:: About this task ::
Going through the records that follow, please count the lines with "NumberTheory" in them and give only the count.
[[ Data excerpts open ]]
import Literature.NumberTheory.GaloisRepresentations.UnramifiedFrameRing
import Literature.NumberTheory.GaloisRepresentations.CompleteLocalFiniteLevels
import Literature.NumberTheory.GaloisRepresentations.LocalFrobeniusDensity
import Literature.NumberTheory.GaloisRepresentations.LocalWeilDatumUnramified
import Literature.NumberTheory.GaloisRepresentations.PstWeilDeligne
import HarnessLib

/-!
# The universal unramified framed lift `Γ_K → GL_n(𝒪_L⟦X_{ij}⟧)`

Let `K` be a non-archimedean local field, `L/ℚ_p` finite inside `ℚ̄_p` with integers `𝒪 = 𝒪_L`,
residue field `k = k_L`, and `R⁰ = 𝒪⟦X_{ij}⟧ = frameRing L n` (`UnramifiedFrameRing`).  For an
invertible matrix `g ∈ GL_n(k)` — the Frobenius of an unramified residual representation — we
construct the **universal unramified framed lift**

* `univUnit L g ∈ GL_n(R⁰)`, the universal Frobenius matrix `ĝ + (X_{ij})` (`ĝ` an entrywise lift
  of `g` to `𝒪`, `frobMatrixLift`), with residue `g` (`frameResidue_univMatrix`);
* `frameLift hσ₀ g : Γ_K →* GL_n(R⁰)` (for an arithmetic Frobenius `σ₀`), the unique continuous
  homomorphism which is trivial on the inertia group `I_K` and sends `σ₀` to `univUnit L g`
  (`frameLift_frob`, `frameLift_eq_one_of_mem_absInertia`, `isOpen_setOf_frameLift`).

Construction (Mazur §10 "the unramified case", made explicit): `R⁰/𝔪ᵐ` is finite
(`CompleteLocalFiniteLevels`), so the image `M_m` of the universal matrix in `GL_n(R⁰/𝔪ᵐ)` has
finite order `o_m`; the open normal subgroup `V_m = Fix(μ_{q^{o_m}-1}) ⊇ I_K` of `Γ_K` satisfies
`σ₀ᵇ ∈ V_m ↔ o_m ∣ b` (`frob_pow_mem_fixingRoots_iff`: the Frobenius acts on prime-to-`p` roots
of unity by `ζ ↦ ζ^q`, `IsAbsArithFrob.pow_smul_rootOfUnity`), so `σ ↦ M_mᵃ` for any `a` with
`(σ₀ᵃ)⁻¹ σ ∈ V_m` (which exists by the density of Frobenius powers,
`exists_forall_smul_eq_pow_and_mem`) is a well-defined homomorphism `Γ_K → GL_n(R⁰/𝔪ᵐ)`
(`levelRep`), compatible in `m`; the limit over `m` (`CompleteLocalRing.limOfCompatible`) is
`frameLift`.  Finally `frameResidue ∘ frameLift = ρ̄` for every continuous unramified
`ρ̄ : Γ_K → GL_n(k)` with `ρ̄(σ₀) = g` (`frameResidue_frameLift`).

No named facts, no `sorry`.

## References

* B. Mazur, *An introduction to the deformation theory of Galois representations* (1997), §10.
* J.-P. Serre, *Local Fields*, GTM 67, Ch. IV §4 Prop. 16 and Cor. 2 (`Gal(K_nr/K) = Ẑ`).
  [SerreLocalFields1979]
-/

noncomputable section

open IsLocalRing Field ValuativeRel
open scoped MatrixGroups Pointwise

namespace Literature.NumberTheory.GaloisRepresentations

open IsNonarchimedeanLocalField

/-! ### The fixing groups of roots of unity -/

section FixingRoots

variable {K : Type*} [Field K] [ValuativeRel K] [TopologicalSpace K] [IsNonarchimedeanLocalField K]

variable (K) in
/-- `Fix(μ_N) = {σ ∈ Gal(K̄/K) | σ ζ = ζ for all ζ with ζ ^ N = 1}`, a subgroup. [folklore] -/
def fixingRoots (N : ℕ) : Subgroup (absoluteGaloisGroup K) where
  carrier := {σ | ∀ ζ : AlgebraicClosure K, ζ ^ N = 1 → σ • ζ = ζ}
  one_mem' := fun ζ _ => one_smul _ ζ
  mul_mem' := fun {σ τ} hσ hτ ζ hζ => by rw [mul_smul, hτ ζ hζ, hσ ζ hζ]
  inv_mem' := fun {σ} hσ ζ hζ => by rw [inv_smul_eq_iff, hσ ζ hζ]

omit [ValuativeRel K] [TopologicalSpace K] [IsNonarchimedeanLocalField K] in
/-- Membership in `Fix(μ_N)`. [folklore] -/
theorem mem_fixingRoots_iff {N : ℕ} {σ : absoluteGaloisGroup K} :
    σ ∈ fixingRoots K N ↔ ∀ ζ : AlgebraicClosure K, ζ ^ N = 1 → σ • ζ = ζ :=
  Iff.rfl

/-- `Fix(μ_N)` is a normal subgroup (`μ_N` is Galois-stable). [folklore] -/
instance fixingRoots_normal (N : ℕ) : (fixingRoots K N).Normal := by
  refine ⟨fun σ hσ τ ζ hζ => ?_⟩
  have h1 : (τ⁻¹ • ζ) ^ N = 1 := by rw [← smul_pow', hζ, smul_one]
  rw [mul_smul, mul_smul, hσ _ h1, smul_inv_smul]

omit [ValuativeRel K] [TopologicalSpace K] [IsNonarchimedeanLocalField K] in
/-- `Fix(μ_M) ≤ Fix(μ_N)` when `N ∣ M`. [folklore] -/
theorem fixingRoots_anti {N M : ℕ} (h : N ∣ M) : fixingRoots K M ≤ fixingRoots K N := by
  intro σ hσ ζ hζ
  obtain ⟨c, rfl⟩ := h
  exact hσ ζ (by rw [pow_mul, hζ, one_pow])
[[ Data excerpts closed ]]
[[ Data excerpts open ]]
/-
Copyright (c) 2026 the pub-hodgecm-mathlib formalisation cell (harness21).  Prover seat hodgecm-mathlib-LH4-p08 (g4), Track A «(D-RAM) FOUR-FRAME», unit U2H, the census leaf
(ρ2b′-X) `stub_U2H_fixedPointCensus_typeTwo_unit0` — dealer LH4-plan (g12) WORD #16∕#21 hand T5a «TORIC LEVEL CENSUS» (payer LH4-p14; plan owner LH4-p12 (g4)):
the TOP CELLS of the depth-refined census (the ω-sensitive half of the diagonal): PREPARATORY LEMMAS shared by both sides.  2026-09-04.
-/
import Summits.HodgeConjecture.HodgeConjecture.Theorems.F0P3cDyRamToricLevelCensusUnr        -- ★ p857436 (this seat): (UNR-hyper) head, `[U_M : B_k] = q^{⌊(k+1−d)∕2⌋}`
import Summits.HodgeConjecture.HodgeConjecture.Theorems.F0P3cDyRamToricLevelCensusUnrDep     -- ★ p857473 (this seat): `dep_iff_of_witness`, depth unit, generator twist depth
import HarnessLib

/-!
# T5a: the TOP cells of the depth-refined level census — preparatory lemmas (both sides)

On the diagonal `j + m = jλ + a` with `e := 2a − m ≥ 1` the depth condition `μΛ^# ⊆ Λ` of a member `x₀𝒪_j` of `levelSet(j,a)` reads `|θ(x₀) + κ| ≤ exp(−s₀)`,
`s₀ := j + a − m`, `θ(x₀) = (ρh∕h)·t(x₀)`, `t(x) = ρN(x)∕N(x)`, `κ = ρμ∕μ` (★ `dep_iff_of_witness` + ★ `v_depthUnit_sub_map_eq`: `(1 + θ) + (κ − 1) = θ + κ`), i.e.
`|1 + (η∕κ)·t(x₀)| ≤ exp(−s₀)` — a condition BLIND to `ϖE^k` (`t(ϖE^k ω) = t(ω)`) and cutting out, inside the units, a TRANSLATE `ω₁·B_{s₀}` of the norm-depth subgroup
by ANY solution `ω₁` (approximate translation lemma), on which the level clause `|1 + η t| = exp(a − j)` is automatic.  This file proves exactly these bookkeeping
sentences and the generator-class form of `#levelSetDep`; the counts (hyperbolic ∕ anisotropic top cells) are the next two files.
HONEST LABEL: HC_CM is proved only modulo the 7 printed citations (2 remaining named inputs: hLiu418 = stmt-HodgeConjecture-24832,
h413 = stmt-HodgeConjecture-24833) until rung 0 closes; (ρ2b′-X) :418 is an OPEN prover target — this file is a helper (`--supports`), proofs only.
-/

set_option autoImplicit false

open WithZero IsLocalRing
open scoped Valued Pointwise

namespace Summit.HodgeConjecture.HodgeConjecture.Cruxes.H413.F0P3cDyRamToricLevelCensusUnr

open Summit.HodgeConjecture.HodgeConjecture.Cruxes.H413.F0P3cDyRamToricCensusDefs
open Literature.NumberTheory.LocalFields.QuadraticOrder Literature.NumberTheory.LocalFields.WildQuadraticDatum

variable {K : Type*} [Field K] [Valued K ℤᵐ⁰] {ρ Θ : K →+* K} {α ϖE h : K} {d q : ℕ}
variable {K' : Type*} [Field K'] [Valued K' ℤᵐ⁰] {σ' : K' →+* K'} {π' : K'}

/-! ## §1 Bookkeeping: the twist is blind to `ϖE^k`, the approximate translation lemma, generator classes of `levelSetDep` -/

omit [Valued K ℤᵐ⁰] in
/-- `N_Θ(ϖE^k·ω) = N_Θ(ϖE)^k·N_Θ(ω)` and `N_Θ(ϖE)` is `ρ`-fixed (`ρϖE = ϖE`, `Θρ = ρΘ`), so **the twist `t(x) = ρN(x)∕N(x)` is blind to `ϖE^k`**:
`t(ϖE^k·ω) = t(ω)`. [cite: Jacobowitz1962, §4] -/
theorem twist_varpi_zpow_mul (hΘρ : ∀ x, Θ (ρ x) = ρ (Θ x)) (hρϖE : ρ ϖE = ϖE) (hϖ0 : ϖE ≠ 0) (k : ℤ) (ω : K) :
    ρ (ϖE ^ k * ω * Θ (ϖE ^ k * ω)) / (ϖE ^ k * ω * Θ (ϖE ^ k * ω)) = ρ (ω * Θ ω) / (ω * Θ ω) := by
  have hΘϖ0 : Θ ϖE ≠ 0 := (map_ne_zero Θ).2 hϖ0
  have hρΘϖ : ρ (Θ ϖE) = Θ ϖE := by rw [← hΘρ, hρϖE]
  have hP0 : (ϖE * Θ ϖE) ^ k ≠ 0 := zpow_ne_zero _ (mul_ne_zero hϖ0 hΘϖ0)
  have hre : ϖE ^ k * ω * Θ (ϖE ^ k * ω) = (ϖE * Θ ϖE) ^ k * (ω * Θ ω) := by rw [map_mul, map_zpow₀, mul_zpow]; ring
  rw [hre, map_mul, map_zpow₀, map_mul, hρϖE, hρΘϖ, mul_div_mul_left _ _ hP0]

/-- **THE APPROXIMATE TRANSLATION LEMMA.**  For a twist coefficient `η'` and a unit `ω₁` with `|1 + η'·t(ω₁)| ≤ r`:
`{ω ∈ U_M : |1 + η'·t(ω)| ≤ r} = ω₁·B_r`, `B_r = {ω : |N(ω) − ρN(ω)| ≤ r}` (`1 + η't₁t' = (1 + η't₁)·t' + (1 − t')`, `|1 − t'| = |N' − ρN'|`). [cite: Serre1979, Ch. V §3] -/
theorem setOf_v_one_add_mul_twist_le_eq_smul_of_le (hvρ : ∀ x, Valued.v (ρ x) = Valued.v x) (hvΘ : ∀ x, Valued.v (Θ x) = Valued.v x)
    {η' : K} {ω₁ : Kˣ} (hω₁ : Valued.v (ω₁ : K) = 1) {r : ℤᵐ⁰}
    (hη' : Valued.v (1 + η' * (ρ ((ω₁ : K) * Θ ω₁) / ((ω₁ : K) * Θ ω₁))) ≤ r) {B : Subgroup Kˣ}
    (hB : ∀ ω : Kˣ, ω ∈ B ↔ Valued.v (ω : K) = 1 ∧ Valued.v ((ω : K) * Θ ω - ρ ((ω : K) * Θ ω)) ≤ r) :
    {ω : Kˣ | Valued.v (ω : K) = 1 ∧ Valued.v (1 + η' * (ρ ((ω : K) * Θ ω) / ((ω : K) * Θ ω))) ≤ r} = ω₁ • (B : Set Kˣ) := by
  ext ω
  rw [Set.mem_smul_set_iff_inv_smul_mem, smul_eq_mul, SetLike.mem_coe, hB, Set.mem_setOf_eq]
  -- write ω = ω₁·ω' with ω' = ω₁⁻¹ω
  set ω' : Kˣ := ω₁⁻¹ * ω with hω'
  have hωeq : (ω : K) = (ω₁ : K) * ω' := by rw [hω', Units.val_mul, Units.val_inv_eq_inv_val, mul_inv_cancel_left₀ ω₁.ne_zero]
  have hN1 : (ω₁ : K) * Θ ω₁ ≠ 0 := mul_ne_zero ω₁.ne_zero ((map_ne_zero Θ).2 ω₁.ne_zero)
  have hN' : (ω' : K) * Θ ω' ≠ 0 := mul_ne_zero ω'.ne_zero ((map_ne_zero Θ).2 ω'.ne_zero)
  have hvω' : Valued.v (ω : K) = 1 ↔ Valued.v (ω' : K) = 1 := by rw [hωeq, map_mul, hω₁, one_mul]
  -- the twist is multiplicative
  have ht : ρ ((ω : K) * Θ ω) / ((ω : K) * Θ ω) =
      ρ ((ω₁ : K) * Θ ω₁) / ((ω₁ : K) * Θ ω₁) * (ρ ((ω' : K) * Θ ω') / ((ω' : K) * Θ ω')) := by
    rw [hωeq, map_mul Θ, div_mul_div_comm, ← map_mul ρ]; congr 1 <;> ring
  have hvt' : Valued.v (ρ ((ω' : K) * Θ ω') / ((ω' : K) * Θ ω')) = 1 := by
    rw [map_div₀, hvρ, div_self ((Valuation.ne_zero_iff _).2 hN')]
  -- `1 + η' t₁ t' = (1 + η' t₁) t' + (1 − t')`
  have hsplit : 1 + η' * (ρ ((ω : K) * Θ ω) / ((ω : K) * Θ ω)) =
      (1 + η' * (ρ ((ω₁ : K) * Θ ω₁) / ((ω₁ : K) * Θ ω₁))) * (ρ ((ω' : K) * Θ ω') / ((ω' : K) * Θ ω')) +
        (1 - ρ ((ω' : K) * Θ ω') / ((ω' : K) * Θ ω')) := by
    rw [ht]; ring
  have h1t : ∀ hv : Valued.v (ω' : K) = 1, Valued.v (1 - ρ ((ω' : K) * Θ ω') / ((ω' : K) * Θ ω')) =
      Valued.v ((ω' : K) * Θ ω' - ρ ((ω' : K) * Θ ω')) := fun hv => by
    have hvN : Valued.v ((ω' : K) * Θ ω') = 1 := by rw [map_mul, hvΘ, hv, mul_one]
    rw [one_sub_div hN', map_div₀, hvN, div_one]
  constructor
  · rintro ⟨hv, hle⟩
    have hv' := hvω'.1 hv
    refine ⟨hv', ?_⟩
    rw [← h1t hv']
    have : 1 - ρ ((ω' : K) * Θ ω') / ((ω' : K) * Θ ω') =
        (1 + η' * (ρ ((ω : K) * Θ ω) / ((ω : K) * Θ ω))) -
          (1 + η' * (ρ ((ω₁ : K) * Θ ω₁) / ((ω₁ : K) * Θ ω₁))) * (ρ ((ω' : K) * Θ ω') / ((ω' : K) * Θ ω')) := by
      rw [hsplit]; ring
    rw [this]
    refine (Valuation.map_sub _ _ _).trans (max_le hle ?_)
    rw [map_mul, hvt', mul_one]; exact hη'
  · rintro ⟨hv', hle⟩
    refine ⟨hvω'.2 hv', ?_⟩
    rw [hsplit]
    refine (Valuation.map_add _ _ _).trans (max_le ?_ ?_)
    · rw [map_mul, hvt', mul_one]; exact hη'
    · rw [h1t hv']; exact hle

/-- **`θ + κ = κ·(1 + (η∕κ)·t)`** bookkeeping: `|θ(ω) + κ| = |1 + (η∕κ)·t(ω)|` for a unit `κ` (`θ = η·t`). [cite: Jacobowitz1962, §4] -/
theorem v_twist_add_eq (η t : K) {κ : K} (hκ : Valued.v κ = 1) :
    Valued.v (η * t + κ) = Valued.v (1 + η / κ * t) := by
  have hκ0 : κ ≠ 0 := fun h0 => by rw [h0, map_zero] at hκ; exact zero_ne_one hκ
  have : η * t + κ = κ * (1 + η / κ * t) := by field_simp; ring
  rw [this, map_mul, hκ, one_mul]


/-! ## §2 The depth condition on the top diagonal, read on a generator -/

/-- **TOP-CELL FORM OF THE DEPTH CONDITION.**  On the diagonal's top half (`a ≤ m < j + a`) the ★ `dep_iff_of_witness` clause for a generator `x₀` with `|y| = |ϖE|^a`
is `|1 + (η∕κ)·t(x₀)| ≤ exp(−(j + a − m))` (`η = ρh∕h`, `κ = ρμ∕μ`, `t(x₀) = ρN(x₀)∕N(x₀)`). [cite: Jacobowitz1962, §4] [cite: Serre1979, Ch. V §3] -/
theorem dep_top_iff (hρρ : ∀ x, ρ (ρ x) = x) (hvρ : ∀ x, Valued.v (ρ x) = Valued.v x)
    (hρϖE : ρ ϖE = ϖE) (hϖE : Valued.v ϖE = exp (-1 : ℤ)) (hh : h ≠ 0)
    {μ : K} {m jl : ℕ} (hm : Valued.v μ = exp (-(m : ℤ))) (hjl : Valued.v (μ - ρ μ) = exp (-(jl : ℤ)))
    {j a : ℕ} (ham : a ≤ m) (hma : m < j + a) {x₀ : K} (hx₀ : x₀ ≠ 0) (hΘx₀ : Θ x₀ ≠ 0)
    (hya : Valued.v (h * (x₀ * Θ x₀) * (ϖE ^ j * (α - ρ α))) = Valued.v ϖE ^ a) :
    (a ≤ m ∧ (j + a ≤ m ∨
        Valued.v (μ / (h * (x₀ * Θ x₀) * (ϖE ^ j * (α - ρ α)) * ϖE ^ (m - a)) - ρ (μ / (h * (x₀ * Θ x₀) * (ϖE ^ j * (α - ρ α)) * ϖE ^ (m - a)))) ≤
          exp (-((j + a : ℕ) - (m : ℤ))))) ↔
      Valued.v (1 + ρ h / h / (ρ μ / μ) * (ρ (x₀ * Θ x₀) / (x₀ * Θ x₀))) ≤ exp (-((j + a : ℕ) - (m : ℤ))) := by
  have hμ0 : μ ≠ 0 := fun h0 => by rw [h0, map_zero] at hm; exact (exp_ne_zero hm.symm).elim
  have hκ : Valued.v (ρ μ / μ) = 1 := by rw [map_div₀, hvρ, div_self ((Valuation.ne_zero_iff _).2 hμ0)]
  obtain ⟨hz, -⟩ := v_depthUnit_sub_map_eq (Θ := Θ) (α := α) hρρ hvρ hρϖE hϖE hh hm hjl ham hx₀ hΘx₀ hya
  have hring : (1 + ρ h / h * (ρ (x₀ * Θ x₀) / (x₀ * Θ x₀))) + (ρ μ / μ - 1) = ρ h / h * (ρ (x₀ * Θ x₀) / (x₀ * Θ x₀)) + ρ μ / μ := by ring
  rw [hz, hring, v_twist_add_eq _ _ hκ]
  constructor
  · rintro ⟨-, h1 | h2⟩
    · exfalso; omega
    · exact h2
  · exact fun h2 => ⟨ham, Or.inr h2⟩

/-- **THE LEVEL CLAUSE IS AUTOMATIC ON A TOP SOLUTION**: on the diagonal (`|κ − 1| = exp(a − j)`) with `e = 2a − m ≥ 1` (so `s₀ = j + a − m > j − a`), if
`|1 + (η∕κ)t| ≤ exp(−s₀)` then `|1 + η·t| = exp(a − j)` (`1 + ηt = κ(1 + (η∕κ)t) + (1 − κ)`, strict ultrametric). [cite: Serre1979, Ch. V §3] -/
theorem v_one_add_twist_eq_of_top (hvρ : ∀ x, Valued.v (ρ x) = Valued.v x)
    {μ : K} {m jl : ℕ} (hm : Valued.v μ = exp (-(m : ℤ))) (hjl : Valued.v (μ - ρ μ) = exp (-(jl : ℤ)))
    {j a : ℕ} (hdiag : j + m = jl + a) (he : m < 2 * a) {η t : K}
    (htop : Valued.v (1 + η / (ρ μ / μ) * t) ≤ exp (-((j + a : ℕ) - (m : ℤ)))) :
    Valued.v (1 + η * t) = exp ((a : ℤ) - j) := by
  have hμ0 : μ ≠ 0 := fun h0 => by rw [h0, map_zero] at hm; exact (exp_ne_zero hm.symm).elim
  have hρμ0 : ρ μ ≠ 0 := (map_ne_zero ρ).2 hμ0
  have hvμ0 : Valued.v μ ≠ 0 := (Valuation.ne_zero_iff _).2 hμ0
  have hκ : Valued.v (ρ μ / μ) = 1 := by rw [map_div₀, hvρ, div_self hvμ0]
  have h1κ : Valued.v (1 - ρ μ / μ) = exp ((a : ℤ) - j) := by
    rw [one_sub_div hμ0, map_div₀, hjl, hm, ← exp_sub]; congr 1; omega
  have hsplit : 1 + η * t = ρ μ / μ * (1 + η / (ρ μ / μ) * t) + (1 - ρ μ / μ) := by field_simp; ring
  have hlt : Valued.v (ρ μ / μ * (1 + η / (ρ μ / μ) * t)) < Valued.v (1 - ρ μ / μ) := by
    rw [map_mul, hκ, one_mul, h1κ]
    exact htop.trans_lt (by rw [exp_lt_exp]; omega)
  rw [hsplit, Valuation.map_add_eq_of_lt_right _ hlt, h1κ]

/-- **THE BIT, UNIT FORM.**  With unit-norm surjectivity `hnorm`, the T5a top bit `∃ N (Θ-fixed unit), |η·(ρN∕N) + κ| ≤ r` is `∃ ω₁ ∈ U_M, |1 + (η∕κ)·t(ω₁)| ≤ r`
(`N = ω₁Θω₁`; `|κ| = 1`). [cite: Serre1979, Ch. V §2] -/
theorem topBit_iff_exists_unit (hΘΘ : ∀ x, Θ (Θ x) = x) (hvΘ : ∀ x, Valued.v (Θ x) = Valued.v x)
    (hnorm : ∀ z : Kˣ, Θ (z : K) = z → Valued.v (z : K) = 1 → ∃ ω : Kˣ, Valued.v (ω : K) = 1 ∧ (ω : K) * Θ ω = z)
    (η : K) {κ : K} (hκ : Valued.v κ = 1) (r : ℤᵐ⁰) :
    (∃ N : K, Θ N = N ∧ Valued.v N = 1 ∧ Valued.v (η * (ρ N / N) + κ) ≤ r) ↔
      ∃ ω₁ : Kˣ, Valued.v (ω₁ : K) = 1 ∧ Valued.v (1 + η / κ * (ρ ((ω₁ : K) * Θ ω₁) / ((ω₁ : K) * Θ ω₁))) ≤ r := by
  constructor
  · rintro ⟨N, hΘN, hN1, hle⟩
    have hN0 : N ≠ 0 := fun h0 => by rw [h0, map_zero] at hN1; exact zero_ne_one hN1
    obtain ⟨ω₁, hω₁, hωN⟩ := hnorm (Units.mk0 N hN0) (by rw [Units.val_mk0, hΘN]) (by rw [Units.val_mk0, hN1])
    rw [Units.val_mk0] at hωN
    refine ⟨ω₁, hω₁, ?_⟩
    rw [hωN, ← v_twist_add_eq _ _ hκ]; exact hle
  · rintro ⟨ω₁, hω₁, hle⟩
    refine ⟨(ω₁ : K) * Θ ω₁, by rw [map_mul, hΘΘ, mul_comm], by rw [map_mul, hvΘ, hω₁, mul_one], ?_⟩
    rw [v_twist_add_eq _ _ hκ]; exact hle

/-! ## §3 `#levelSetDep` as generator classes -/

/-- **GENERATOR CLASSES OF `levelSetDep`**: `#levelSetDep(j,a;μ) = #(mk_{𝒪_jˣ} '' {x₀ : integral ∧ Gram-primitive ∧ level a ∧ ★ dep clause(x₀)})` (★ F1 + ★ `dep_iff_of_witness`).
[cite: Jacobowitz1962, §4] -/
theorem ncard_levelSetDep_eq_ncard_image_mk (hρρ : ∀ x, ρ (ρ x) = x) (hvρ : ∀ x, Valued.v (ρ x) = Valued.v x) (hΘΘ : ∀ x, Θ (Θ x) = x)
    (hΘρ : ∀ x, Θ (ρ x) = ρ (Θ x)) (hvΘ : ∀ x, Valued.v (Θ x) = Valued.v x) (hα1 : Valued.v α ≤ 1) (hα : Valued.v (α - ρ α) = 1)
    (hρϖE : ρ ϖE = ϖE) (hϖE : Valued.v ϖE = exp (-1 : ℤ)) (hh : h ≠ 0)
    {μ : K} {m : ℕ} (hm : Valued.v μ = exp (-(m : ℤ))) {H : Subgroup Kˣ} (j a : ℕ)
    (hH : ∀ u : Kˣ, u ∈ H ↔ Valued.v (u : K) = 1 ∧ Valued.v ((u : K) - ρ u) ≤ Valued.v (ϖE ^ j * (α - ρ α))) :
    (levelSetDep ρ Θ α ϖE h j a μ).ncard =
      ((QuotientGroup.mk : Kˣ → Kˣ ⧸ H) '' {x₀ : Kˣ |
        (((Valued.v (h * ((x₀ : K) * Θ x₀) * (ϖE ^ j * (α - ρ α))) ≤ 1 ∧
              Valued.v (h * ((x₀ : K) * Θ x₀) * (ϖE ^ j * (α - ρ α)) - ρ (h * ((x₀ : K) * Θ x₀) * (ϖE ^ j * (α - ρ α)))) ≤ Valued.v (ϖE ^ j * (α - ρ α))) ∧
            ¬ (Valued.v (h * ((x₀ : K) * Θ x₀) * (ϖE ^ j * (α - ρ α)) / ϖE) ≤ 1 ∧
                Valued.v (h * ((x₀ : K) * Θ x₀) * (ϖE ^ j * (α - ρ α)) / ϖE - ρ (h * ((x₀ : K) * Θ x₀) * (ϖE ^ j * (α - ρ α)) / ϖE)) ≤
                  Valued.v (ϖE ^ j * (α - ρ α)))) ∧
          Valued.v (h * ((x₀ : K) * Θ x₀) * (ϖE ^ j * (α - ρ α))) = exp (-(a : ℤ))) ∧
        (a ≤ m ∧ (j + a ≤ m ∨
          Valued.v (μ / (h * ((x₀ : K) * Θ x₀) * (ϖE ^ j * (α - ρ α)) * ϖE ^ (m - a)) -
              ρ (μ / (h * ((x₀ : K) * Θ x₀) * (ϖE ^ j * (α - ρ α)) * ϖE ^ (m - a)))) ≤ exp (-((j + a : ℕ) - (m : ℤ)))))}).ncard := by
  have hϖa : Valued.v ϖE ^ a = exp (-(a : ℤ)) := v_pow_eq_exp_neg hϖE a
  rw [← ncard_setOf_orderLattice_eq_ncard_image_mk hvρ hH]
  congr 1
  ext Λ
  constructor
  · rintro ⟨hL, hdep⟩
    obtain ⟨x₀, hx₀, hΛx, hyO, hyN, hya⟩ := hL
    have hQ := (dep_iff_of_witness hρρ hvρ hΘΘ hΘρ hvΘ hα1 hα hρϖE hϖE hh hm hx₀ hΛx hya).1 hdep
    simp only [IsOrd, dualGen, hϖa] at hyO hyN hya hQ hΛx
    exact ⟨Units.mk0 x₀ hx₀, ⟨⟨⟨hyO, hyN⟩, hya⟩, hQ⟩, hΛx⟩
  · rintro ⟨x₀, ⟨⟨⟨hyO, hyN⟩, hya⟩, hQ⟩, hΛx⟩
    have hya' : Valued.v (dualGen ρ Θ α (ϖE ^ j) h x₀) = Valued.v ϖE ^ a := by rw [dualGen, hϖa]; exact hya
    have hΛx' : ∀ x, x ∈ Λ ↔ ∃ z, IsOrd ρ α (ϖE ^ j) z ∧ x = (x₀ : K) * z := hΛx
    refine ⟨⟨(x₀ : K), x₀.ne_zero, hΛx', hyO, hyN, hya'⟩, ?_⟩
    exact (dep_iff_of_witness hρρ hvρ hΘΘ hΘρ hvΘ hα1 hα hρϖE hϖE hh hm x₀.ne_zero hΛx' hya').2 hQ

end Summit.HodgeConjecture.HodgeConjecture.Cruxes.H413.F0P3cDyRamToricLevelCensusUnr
[[ Data excerpts closed ]]
:: Answer to the problem ::
7